As previously noted, SLPI emerged as a top high-WFDC2 DEG that was also the most strongly positively correlated gene (Spearman r = 0.59, p = 6.9e-30). A kinase anchor protein-12 (AKAP12) emerged as the low-WFDC2 DEG that was most strongly negatively correlated with WFDC2 (Spearman r = −0.36, p = 1.09e-10) (Fig. 2D–G). Since SLPI was very strongly correlated with WFDC2 and is also a WAP-domain containing protease inhibitor, we suspected that these two proteins may show a tendency toward co-regulation. We performed a pan-cancer correlation analysis of WFDC2 and SLPI, which revealed their strong correlation across many cancers, in particular pancreatic adenocarcinoma (PADD), thymoma (THYM), and uterine carcinosarcoma (UCS) (Fig. 2H). While SLPI has been reported to play a role in ovarian cancer pathogenesis and is associated with worse outcomes in ovarian cancer patients [20,21,22], there is no clear understanding of the potential overlapping or divergent roles HE4/WFDC2 and SLPI may have in regulating tumorigenic properties.

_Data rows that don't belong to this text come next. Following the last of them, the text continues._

import Literature.NumberTheory.DiophantineGeometry.FunctionFieldDivisorsNegativeDegreeProofs
import Mathlib.LinearAlgebra.Matrix.Determinant.Basic
import HarnessLib

/-!
# Roy–Waldschmidt 1997, §4 (preamble): heights over a function field of one variable, Lemme 4.2

D. Roy, M. Waldschmidt, *Approximation diophantienne et indépendance algébrique de logarithmes*,
Ann. Sci. ÉNS (4) 30 (1997) 753–796, §4 "Relèvement du sous-groupe obstructeur", pp. 772–773.

Throughout §4–§5 of the paper `K ⊂ ℂ` is a field finitely generated and of transcendence degree
`1` over `ℚ`, "donc un corps de fonctions en une variable sur `ℚ`", and the authors use the
function-field height (p. 772):

> "Étant donné un entier positif `n`, un point non nul `x = (x₀, …, xₙ)` de `Kⁿ⁺¹` et une place
> non triviale `q` de `K` sur `ℚ`, on définit l'ordre de `x` en `q` par
> `ord_q(x) = min{ord_q(x₀), …, ord_q(xₙ)}`.  On définit aussi la hauteur du point projectif
> `(x₀ : … : xₙ)` par `h(x₀ : … : xₙ) = -∑_q ord_q(x) deg(q)` (somme sur toutes les places non
> triviales `q` de `K` sur `ℚ`).  Enfin `h₁(x₁, …, xₙ) = h(1 : x₁ : … : xₙ)` … C'est simplement le
> degré du ppcm des diviseurs des pôles de `x₁, …, xₙ`."

and (p. 773) "Si `x` est un élément non nul de `K`, alors `h₁(x)` est le degré commun des
diviseurs des pôles et des zéros de `x`", followed by

> **Lemme 4.2.** Soit `x` un élément non nul de `K`. Si `h₁(x) < D`, alors on a `x ∈ 𝒪` et
> `x̄ ≠ 0` (`𝒪` the valuation ring of the fixed place `𝔭` of degree `D`, `x̄` the reduction).

This file formalizes exactly this preamble, for an arbitrary constant field `k` in place of `ℚ`,
on top of the tree's library of algebraic function fields of one variable
(`Literature.NumberTheory.DiophantineGeometry.AlgFunctionField`: places `PlaceOver k K`, the
normalised order `PlaceOver.ord`, the degree `PlaceOver.degree`, the product formula
`degree_principalDivisor_eq_zero`, finiteness of zeros and poles
`finite_setOf_ord_ne_zero_of_ne_zero` — all proved there):

* `ordVec q x` — `ord_q(x) = min ord_q(xᵢ)` over the **nonzero** coordinates (the library's
  `ord_q 0 = 0` is a junk value where the paper has `+∞`), `ordVec q 0 = 0`;
* `projHeight k x = -∑_q ord_q(x) deg q` (a `finsum`; finite support
  `finite_setOf_ordVec_ne_zero`), its projective invariance `projHeight_smul` (product formula),
  `projHeight_nonneg`, and `projHeight_eq_zero_of_isAlgebraic` ("pour tout sous-espace défini
  sur `ℚ` on a `h(V) = 0`" rests on this);
* `affHeight k x = h₁(x) = ∑_q max{0, -ord_q(x)} deg q` with `affHeight_eq_projHeight`
  (`h₁(x) = h(1 : x)`), the valuation-wise comparison principles `affHeight_le_of_forall`,
  `affHeight_le_add_of_forall`, `affHeight_le_sum_of_forall` and their consequences
  (`affHeight_mul_le`, `affHeight_prod_le`, `affHeight_inv`, `affHeight_zpow_le`,
  `affHeight_add_le`, `affHeight_sub_one_le`, `affHeight_apply_le`, `affHeight_le_sum_apply`,
  `affHeight_det_le` — the estimate `h₁(Δ) ≤ ∑ⱼ h₁(wⱼ)` of step 4 of the proof of Théorème 4.1,
  p. 777);
* `sum_posPart_ord_eq_sum_negPart_ord` — "`h₁(x)` est le degré commun des diviseurs des pôles et
  des zéros de `x`";
* **Lemme 4.2**: `ord_eq_zero_of_affHeight_lt_degree`, `lemme_4_2`
  (`x ∈ 𝒪_𝔭` and `x̄ ≠ 0`).

Everything is proved; no named facts are introduced.  (Socket contribution of the seat holding
`Literature.NumberTheory.Transcendental.royWaldschmidt_quadraticForm_ne_zero_of_trdeg_one` to the
chain proving `Literature.NumberTheory.Transcendental.royWaldschmidt_quadratic_thm_0_2`; the
heights of subspaces and Lemmes 4.3–4.7 follow in sibling files.)

## References

* [RoyWaldschmidt1997ENS] D. Roy, M. Waldschmidt, Ann. Sci. ÉNS (4) 30 (1997) 753–796, §4,
  pp. 772–773 (definitions of `ord_q(x)`, `h`, `h₁`; Lemme 4.2), p. 777 (step 4).
* H. Stichtenoth, *Algebraic Function Fields and Codes*, GTM 254 (2009), §1.4 (Thm. 1.4.11:
  `deg (x)₀ = deg (x)_∞`), the source of the function-field library used here.
-/

noncomputable section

In addition to SLPI, the gene peptidase inhibitor-3 (PI3), encoding the protein elafin, was also among the top WFDC2-high DEGs that was strongly correlated with WFDC2 (r = 0.386, p = 2.39e-12). Elafin is also a WFDC protein that is overexpressed in ovarian cancer and related to poor outcomes [23, 24]; however, even less is known about elafin’s role in ovarian cancer than SLPI’s. Nonetheless, the co-regulation of these three WFDC proteins in ovarian cancer suggests an important role for this protein family in this disease.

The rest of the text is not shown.